In this Jupyter Notebook we will: 
1. Import the data with similarity score ; 
2. Import the relevant packages ;
3. Prepare data for computing ;
4. Compute the heatmap ; 
5. Export data heatmap data.

To complete those tasks you will need:
- The dataset of papers with the policy extraction of the 4_similarity_score code. 

At the end of this script you will extract: 
- The heatmap_df dataset of sum of correlations pondered by the similarity score. 

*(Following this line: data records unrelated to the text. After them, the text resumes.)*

import Mathlib.Probability.ProbabilityMassFunction.Constructions
import Mathlib.Probability.Distributions.Uniform
import Mathlib.Data.Matrix.Mul
import Mathlib.Data.ZMod.Basic
import HarnessLib

-- provenance: harness21/H21/H21/Prelude/Lattice/LWE.lean @ 12e2ffd (interim HEAD d8f2665); M5 mechanical rewrite
/-!
# The LWE distribution (trunk T-LATTICE, G10)

The *Learning With Errors* sample distribution `A_{s,χ}` of Regev (2009, §2), stated generically over a
finite commutative ring `R` (design D2 of the outline; only `[CommRing R] [Fintype R]` is
assumed, `DecidableEq R` being needed only for the joint search experiment): a sample is `(a, ⟨a, s⟩ + e)` with `a` uniform in
`ι → R` and `e ← χ`.  Plain LWE is `R = ZMod q`, `ι = Fin n`; Module-LWE takes `R = 𝓞 K ⧸ q`,
`ι = Fin d`; normal-form Ring-LWE takes `ι = Fin 1`.

We also provide the `m`-fold product `lweSamples`, the uniform reference distribution `uniformSamples`,
the types of search solvers / decision distinguishers (Markov kernels into `PMF`), and the success /
advantage functionals consumed by the `pqc` statement files (Regev 2009 §4; Peikert 2016 §4.2).

## Mathlib

Mathlib has `PMF`, `PMF.bind`, `PMF.map`, `PMF.uniformOfFintype`, `dotProduct` (notation `⬝ᵥ`), all used
here.  Mathlib has *no* finite product / iid construction on `PMF` (nothing in
`Mathlib/Probability/ProbabilityMassFunction/`), so we define `Literature.Computability.Cryptography.LWE.iidPMF` locally (in our namespace,
not as `PMF.iid`, to avoid root-namespace clashes with other trunks).

## Design

* All types live in `Type` (not `Type*`) so that `PMF.bind` stays in a single universe.
* `distinguishingAdvantage` is the standard *average-case* decision-LWE advantage (secret uniform inside the
  LWE branch).  Regev's Lemma 4.1 passes through a worst-case / "non-negligible fraction of `s`"
  intermediate; that refinement is recorded in the docstring of `pqc.S22`, not here.

## References

* O. Regev, *On lattices, learning with errors, random linear codes, and cryptography*, J. ACM 56 (2009),
  §2 and §4.
* C. Peikert, *A decade of lattice cryptography*, Found. Trends TCS 10 (2016), §4.2.
-/

noncomputable section

open scoped ENNReal

namespace Literature.Computability.Cryptography

namespace LWE

/-! ### iid products of a `PMF` -/

/-- The `m`-fold iid product of a probability mass function `p`: the law of `(X₀, …, X_{m-1})` with the
`Xᵢ` independent of law `p`, as a `PMF` on `Fin m → α`.  Defined by recursion on `m` (`Fin.cons` of a fresh
sample onto the product of `m` samples).  Mathlib has no product `PMF`; cf. Regev 2009 §2 ("`m` independent
samples from `A_{s,χ}`"). [cite: Regev2009, §2 (" m  independent samples from  A_{s] -/
def iidPMF {α : Type} (p : PMF α) : (m : ℕ) → PMF (Fin m → α)
  | 0 => PMF.pure Fin.elim0
  | m + 1 => p.bind fun x ↦ (iidPMF p m).map fun v ↦ Fin.cons x v

/-- `iidPMF p 0` is the Dirac mass at the empty tuple. [folklore] -/
@[simp]
theorem iidPMF_zero {α : Type} (p : PMF α) : iidPMF p 0 = PMF.pure Fin.elim0 := rfl

/-- Unfolding equation for `iidPMF p (m + 1)`. [folklore] -/
theorem iidPMF_succ {α : Type} (p : PMF α) (m : ℕ) :
    iidPMF p (m + 1) = p.bind fun x ↦ (iidPMF p m).map fun v ↦ Fin.cons x v := rfl

/-- Product formula: the iid product assigns mass `∏ i, p (v i)` to the tuple `v` (independence;
Regev 2009 §2). [cite: Regev2009, §2] -/
def iidPMF_apply : Prop :=
  ∀ {α : Type} (p : PMF α) (m : ℕ) (v : Fin m → α),
    iidPMF p m v = ∏ i, p (v i)

/-! ### The LWE sample distribution -/

variable {ι : Type} [Fintype ι] [DecidableEq ι]
variable {R : Type} [CommRing R] [Fintype R]

/-- The LWE distribution `A_{s,χ}` on `(ι → R) × R`: sample `a` uniformly from `ι → R`, `e ← χ`, and
output `(a, a ⬝ᵥ s + e)` (Regev 2009 §2, with `R = ZMod q`, `ι = Fin n`; Peikert 2016 Def. 4.2.1). [cite: Regev2009, §2  with  R = ZMod q    ι = Fin n] -/
def lweSample (χ : PMF R) (s : ι → R) : PMF ((ι → R) × R) :=
  (PMF.uniformOfFintype (ι → R)).bind fun a ↦ χ.map fun e ↦ (a, a ⬝ᵥ s + e)

/-- Mass of a single LWE sample: `A_{s,χ}(a, b) = |R|^{-|ι|} · χ(b - ⟨a, s⟩)` (Regev 2009 §2). [cite: Regev2009, §2] -/
def lweSample_apply : Prop :=
  ∀ (χ : PMF R) (s : ι → R) (a : ι → R) (b : R),
    lweSample χ s (a, b) = ((Fintype.card R : ℝ≥0∞) ^ Fintype.card ι)⁻¹ * χ (b - a ⬝ᵥ s)

/-- The first marginal of `A_{s,χ}` is uniform on `ι → R` (Regev 2009 §2). [cite: Regev2009, §2] -/
def lweSample_map_fst : Prop :=
  ∀ (χ : PMF R) (s : ι → R),
    (lweSample χ s).map Prod.fst = PMF.uniformOfFintype (ι → R)

/-- `m` independent samples from `A_{s,χ}` (Regev 2009 §2: the input of an LWE solver). [cite: Regev2009, §2: the input of an LWE solver] -/
def lweSamples (χ : PMF R) (s : ι → R) (m : ℕ) : PMF (Fin m → (ι → R) × R) :=
  iidPMF (lweSample χ s) m

variable (ι R) in
/-- `m` independent uniform samples from `(ι → R) × R`: the reference distribution of decision-LWE
(Regev 2009 §4). [cite: Regev2009, §4] -/
def uniformSamples (m : ℕ) : PMF (Fin m → (ι → R) × R) :=
  PMF.uniformOfFintype (Fin m → (ι → R) × R)

/-- `uniformSamples` is the iid product of the uniform distribution on one sample. [cite: RegevLWE2009, §2] -/
def uniformSamples_eq_iidPMF : Prop :=
  ∀ (m : ℕ),
    uniformSamples ι R m = iidPMF (PMF.uniformOfFintype ((ι → R) × R)) m

/-! ### Solvers, distinguishers and their success functionals -/

variable (ι R) in
/-- A (randomised) search-LWE solver on `m` samples: a Markov kernel from sample tuples to guesses for the
secret.  Machine models (Turing machines, quantum circuits) are instantiated to this type in the `pqc`
statement files (Regev 2009 §4). [cite: Regev2009, §4] -/
abbrev Solver (m : ℕ) : Type := (Fin m → (ι → R) × R) → PMF (ι → R)

variable (ι R) in
/-- A (randomised) decision-LWE distinguisher on `m` samples: a Markov kernel from sample tuples to a
Boolean verdict (Regev 2009 §4). [cite: Regev2009, §4] -/
abbrev Distinguisher (m : ℕ) : Type := (Fin m → (ι → R) × R) → PMF Bool

/-- Success probability of the search solver `A` against the fixed secret `s`:
`Pr[A(samples) = s]` with `samples ← A_{s,χ}^m` (Regev 2009 §4). [cite: Regev2009, §4] -/
def searchSuccessProbOf (χ : PMF R) (m : ℕ) (A : Solver ι R m) (s : ι → R) : ℝ≥0∞ :=
  ((lweSamples χ s m).bind A) s

/-- Average-case success probability of the search solver `A`: the average over a uniform secret `s` of
`searchSuccessProbOf χ m A s` (Regev 2009 §4, the quantity bounded in the search-LWE assumption). [cite: Regev2009, §4  the quantity bounded in the search-L] -/
def searchSuccessProb (χ : PMF R) (m : ℕ) (A : Solver ι R m) : ℝ≥0∞ :=
  ∑ s, PMF.uniformOfFintype (ι → R) s * searchSuccessProbOf χ m A s

/-- The joint search-LWE experiment: draw `s` uniformly, `m` samples from `A_{s,χ}`, run `A`, and record
whether the guess equals `s` (Regev 2009 §4). [cite: Regev2009, §4] -/
def searchExperiment [DecidableEq R] (χ : PMF R) (m : ℕ) (A : Solver ι R m) : PMF Bool :=
  (PMF.uniformOfFintype (ι → R)).bind fun s ↦
    ((lweSamples χ s m).bind A).map fun s' ↦ decide (s' = s)

/-- The averaged success probability equals the success probability of the joint experiment. [cite: RegevLWE2009, §4 (search/decision LWE experiments)] -/
def searchSuccessProb_eq_searchExperiment : Prop :=
  ∀ [DecidableEq R] (χ : PMF R) (m : ℕ) (A : Solver ι R m),
    searchSuccessProb χ m A = searchExperiment χ m A true

/-- Discharge of `searchSuccessProb_eq_searchExperiment`: averaging the per-secret success probability
`Pr[A(A_{s,χ}^m) = s]` over a uniform secret `s` gives the success probability of the joint experiment
(`s ← U`, samples `← A_{s,χ}^m`, guess `← A`, test `guess = s`).  Elementary: unfold `PMF.bind`/`PMF.map`
and collapse the inner sum over guesses to the single term `s' = s` (Regev 2009 §4, p. 23, the averaging
implicit in Lemma 4.1 "Average-case to Worst-case"). [cite: RegevLWE2009, §4 (Lemma 4.1, p. 23)] -/
theorem searchSuccessProb_eq_searchExperiment_holds :
    searchSuccessProb_eq_searchExperiment (ι := ι) (R := R) := by
  intro _ χ m A
  unfold searchSuccessProb searchExperiment searchSuccessProbOf
  rw [PMF.bind_apply, tsum_fintype]
  refine Finset.sum_congr rfl fun s _ ↦ ?_
  congr 1
  rw [PMF.map_apply, tsum_eq_single s]
  · simp
  · intro s' hs'
    simp [hs']

/-- A success probability is at most `1`. [folklore] -/
theorem searchSuccessProbOf_le_one (χ : PMF R) (m : ℕ) (A : Solver ι R m) (s : ι → R) :
    searchSuccessProbOf χ m A s ≤ 1 :=
  PMF.coe_le_one _ _

/-- The average-case success probability is at most `1`. [cite: RegevLWE2009, §4 (search/decision LWE experiments)] -/
def searchSuccessProb_le_one : Prop :=
  ∀ (χ : PMF R) (m : ℕ) (A : Solver ι R m),
    searchSuccessProb χ m A ≤ 1

/-- Acceptance probability of a Boolean-valued kernel `D` on inputs drawn from `P`:
`Pr[D(x) = true]`, `x ← P` (Regev 2009 §4). [cite: Regev2009, §4] -/
def acceptProb {β : Type} (D : β → PMF Bool) (P : PMF β) : ℝ≥0∞ :=
  (P.bind D) true

/-- An acceptance probability is at most `1`. [folklore] -/
theorem acceptProb_le_one {β : Type} (D : β → PMF Bool) (P : PMF β) : acceptProb D P ≤ 1 :=
  PMF.coe_le_one _ _

/-- Distinguishing advantage of `D` against the fixed secret `s`:
`|Pr[D(A_{s,χ}^m) accepts] - Pr[D(U^m) accepts]|` (Regev 2009 §4, worst-case-in-`s` form). [cite: Regev2009, §4  worst-case-in- s  form] -/
def distinguishingAdvantageOf (χ : PMF R) (m : ℕ) (D : Distinguisher ι R m) (s : ι → R) : ℝ :=
  |(acceptProb D (lweSamples χ s m)).toReal - (acceptProb D (uniformSamples ι R m)).toReal|

/-- The LWE branch of the decision experiment with a uniformly random secret: `s ← U(ι → R)`, then `m`
samples from `A_{s,χ}` (Regev 2009 §4). [cite: Regev2009, §4] -/
def lweSamplesUniformSecret (χ : PMF R) (m : ℕ) : PMF (Fin m → (ι → R) × R) :=
  (PMF.uniformOfFintype (ι → R)).bind fun s ↦ lweSamples χ s m

/-- The (average-case) decision-LWE distinguishing advantage of `D`:
`|Pr_{s ← U}[D(A_{s,χ}^m) accepts] - Pr[D(U^m) accepts]|`.  This is the standard average-case advantage
(Regev 2009 §4; Peikert 2016 Def. 4.2.2); Regev's Lemma 4.1 passes through a worst-case /
non-negligible-fraction-of-`s` intermediate, cf. the docstring of `pqc.S22`. [cite: Regev2009, §4] -/
def distinguishingAdvantage (χ : PMF R) (m : ℕ) (D : Distinguisher ι R m) : ℝ :=
  |(acceptProb D (lweSamplesUniformSecret χ m)).toReal - (acceptProb D (uniformSamples ι R m)).toReal|

/-- The average-case advantage is bounded by the average of the per-secret advantages (triangle
inequality). [cite: PeikertDecade2016, §4.2] -/
def distinguishingAdvantage_le_sum : Prop :=
  ∀ (χ : PMF R) (m : ℕ) (D : Distinguisher ι R m),
    distinguishingAdvantage χ m D ≤
      ∑ s, (PMF.uniformOfFintype (ι → R) s).toReal * distinguishingAdvantageOf χ m D s

/-- A distinguishing advantage is nonnegative. [folklore] -/
theorem distinguishingAdvantage_nonneg (χ : PMF R) (m : ℕ) (D : Distinguisher ι R m) :
    0 ≤ distinguishingAdvantage χ m D :=
  abs_nonneg _

/-- A distinguishing advantage is at most `1`. [cite: PeikertDecade2016, §4.2] -/
def distinguishingAdvantage_le_one : Prop :=
  ∀ (χ : PMF R) (m : ℕ) (D : Distinguisher ι R m),
    distinguishingAdvantage χ m D ≤ 1

/-- With uniform noise the LWE distribution *is* uniform, so its first coordinate carries no information:
`A_{s,U}` is the uniform distribution on `(ι → R) × R`. [cite: RegevLWE2009, §4 (uniform noise gives the uniform distribution)] -/
def lweSample_uniformOfFintype : Prop :=
  ∀ (s : ι → R),
    lweSample (PMF.uniformOfFintype R) s = PMF.uniformOfFintype ((ι → R) × R)

/-- With uniform noise every distinguisher has advantage `0` (sanity check: `A_{s,U}^m = U^m`). [cite: RegevLWE2009, §4] -/
def distinguishingAdvantage_uniform_eq_zero : Prop :=
  ∀ (m : ℕ) (D : Distinguisher ι R m),
    distinguishingAdvantage (PMF.uniformOfFintype R) m D = 0

end LWE

end Literature.Computability.Cryptography

end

## 1. Import the data with similarity score

In [None]:
## 1 input
## Output dataset of the 4_similarity score (policy_and_factors_clustered_similarity_normalized)
input_similarity = ""

# 1 output
## Heatmap dataset dataset with clusters
output_path = ""

## 2. Import the relevant packages

In [None]:
import pandas as pd
import seaborn as sns
import matplotlib.pyplot as plt
import numpy as np
import matplotlib

## 3. Prepare data for computing

In [None]:
df = pd.read_csv(input_similarity)

df['correlation_cluster_normalized_global'] = df['Corr Sign']*df['policy_similarity_normalized_global']*df['CORRELATION_num']

In [None]:
# Define a custom function for percentage of positive or negative values
def percentage_of_values(series):
    if series.mean() > 0:
        return (series > 0).mean()*100
    elif series.mean() < 0:
        return (series < 0).mean()*100
    else:
        return 0

In [None]:
# Modify the aggregation to include the custom percentage
aggregated_result = df.groupby(['matched_cluster', 'Agg Cluster_factor', 'Agg ClusterFalse']).agg(
    correlation_mean_cluster_factor=('correlation_cluster_normalized_global', 'mean'),
    row_count=('correlation_cluster_normalized_global', 'count'),
    percentage_of_positive_negative=('correlation_cluster_normalized_global', percentage_of_values)
).reset_index()

## 4. Compute the heatmap

In [None]:
matplotlib.rcParams['font.family'] = 'Times New Roman'

# Define the threshold
row_count_threshold = 2

# Create pivot tables for mean, standard deviation, and counts
heatmap_data = aggregated_result.pivot(
    index='matched_cluster', 
    columns='Agg Cluster_factor', 
    values='correlation_mean_cluster_factor'
)
percentage_data = aggregated_result.pivot(
    index='matched_cluster', 
    columns='Agg Cluster_factor', 
    values='percentage_of_positive_negative'
)
row_counts_data = aggregated_result.pivot(
    index='matched_cluster', 
    columns='Agg Cluster_factor', 
    values='row_count'
)

# Mask values below the threshold
mask = row_counts_data < row_count_threshold
masked_heatmap_data = heatmap_data.mask(mask)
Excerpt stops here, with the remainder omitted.